Wo Tabus existieren, regiert auch die Berührungsangst. Der Holocaust stellt immer noch den mächtigsten dunklen Fleck in der Bewusstseinslandschaft unserer Gesellschaft dar. Wie verhält man sich zu diesem Thema, das zwischen kollektiver und individueller Schuld flottiert? Die von Yoshiko Waki und Rolf Baumgart geführte Künstlergruppe bodytalk aus Bonn und Köln hält sich nicht mit Betroffenheitsfragen auf, sondern geht sogleich auf die Unsicherheit zu, mit der der Völkermord die Wirklichkeit unserer Gegenwart untergräbt. „Würden Sie zwei Panda-Bären erschießen, um einen Juden zu retten?“, fragen die Darsteller einzelne Besucher auf den Rängen der TanzFaktur in Poll. Prompt antworten die Befragten mit „Ja“.
Die Szene zeigt, es gibt noch allerhand zu tun, bis sich ein reflektierter Umgang mit dem Holocaust etabliert hat. bodytalk hält nicht auf halber Strecke inne, die Tänzer und Musiker gehen stets an die Grenzen und gerne noch ein Stückchen weiter. Die neue Produktion „Jewrope“, die in Zusammenarbeit mit dem Teatr Tańca aus Posen entstand, stellt da keine Ausnahme dar. Die beiden Pandas werden trotz ihres Flehens erschossen. Das Thema Gewalt taucht immer wieder auf und auch hier geht man verführerisch zur Sache. Erst kommt die Frage, ob die Welt nicht besser ohne Wladimir Putin dran wäre, dann folgt die Überlegung, ob man ihn nicht ermorden müsste. Dazu wird ein Buch herumgereicht, in das jeder die Person eintragen kann, von der er meint, dass sie getötet werden sollte. „Du darfst“ heißt es in den neuen Kriegszeiten. bodytalk gelingt hier eine Lehrstunde in Sachen Ideologie, die uns mit einer verkürzten Logik in Argumentationsketten lockt, aus denen es dann kein Entrinnen mehr gibt.
Körperliche Gewalt besitzt stets eine sexuelle Komponente, das spüren die neun Akteure sofort aus ihrem Thema heraus. Einzelne Männer werden von den Frauen und dem Rest der Truppe nackt verprügelt, die Meute fällt mit geiler Lust über das Individuum her. Schon ist man wieder beim Thema der Verfolgung und zugleich mitten in der Gegenwart. Warum sind Menschen so? Diese Frage stellt Margot Friedländer, eine Überlebende von Theresienstadt, in einem Video. Die Medien wechseln im Fluge und die Szenenfolge wird so eilig verschränkt, dass immer irgendwo ein überraschendes Spektakel vom Zaun gebrochen werden kann. Es wird so laut und wild getanzt, dass man als Betrachter Angst haben muss, die Tänzer könnten sich Arme oder Beine brechen. In der Aktion erklingt die Musik des Musicals „Anatevka“, die der Progrom-Stimmung die sarkastische Würze verleiht. Vom Milchmann ist es dann nicht weit zu Paul Celans „Todesfuge“, in der sich die Milch in eine Metapher des Verderbens verwandelt.

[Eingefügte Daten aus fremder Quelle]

/-- `I(W) = value(levelFourRepRe W) + i · value(levelFourRepIm W)`. [folklore] -/
theorem integral_levelFourIntegrandC_eq (W : List (Fin 5)) (h) :
    ∫ t in openOrderedSimplex W.length, levelFourIntegrandC W t =
      ((levelFourRepRe W h).value : ℂ) + ((levelFourRepIm W h).value : ℂ) * I := by
  rw [levelFourRepRe_value, levelFourRepIm_value]
  exact (Complex.re_add_im _).symm

/-- **Fact (value of the level-4 simplex representations = the MPV).** For a convergent index
`k = ((s₁,e₁),…,(s_ℓ,e_ℓ))` (`(s₁, i^{e₁}) ≠ (1, 1)`) the nested partial sums
`∑_{N > n₁ > ⋯ > n_ℓ ≥ 1} ∏ⱼ i^{eⱼnⱼ}/nⱼ^{sⱼ}` of `Li_{s₁,…,s_ℓ}(i^{e₁},…,i^{e_ℓ})` converge, as
`N → ∞`, to `(-1)^ℓ ∫_{1 > t₀ > ⋯ > 0} ∏ⱼ dtⱼ/(tⱼ - aⱼ')` over the word
`0^{s₁-1}a₁ ⋯ 0^{s_ℓ-1}a_ℓ`, `aⱼ = (x₁⋯xⱼ)⁻¹` — Zhao 2010, §1 eqs. (1)–(2) and §2
("if `(s₁, μ^{i₁}) ≠ (1,1)` then `L_N(s|i) = ∫₀¹ y_{s₁,i₁} y_{s₂,i₁+i₂} ⋯`"); hence
`Li = (-1)^ℓ (value(levelFourRepRe (word k)) + i·value(levelFourRepIm (word k)))` by
`integral_levelFourIntegrandC_eq`. (For `s₁ = 1` the series converges only conditionally, which
is why the limit of nested partial sums, not a `tsum`, is asserted.) [cite: Zhao2010, §1 eq. (2)] -/
def levelFourRep_value : Prop :=
  ∀ k : List (ℕ × Fin 4), LevelFour.IsConvergentIdx k →
    Tendsto (LevelFour.polylogTrunc k) atTop
      (nhds ((-1 : ℂ) ^ k.length *
        ∫ t in openOrderedSimplex (LevelFour.word k).length,
          levelFourIntegrandC (LevelFour.word k) t))

/-- Non-vacuity: the representation of `Re I(i) = Re log(1 - i)⁻¹…` — the word `(i)` is convergent
and the point `1/2` lies in its domain `(0, 1)`. [folklore] -/
example : (fun _ => (1 / 2 : ℝ)) ∈ (levelFourRepRe [1]
    (integrableOn_levelFourIntegrandC (by decide))).domain := by
  refine ⟨fun _ => by norm_num, fun _ => by norm_num, fun i j hij => absurd (Fin.lt_def.mp hij) ?_⟩
  have hi := i.isLt
  have hj := j.isLt
  simp only [List.length_cons, List.length_nil] at hi hj
  omega

end KZ

end Literature.NumberTheory.Transcendental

Die inhaltlichen Sprünge sind kühn in dieser Produktion, aber sie verfehlen nicht ihr Ziel. Sylvana Seddig schnallt sich zum Finale die Milchtüten vor die Brust und es ist nicht zu entscheiden, wann sie die Milch lebensspendend vergießt und wann sie ihr zum Folterinstrument wird. Dass dieses ebenso intelligente wie obszöne Spektakel letztlich in einer fröhlichen Orgie der nackten, milchbesudelten Leiber endet, ist nur konsequent, wenn man gesehen hat, wie die Körper schließlich zu einem Haufen übereinander geschichtet sind. Auch diese Aktion endet in einem Bild, das makabre Assoziationen auslöst. Wer getraut sich an solche Themen, und das mit solcher Wucht? Dazu gehört starke inhaltliche Arbeit und künstlerischer Mut, den besitzt bodytalk wie kaum eine andere Gruppe in NRWs Tanzlandschaft.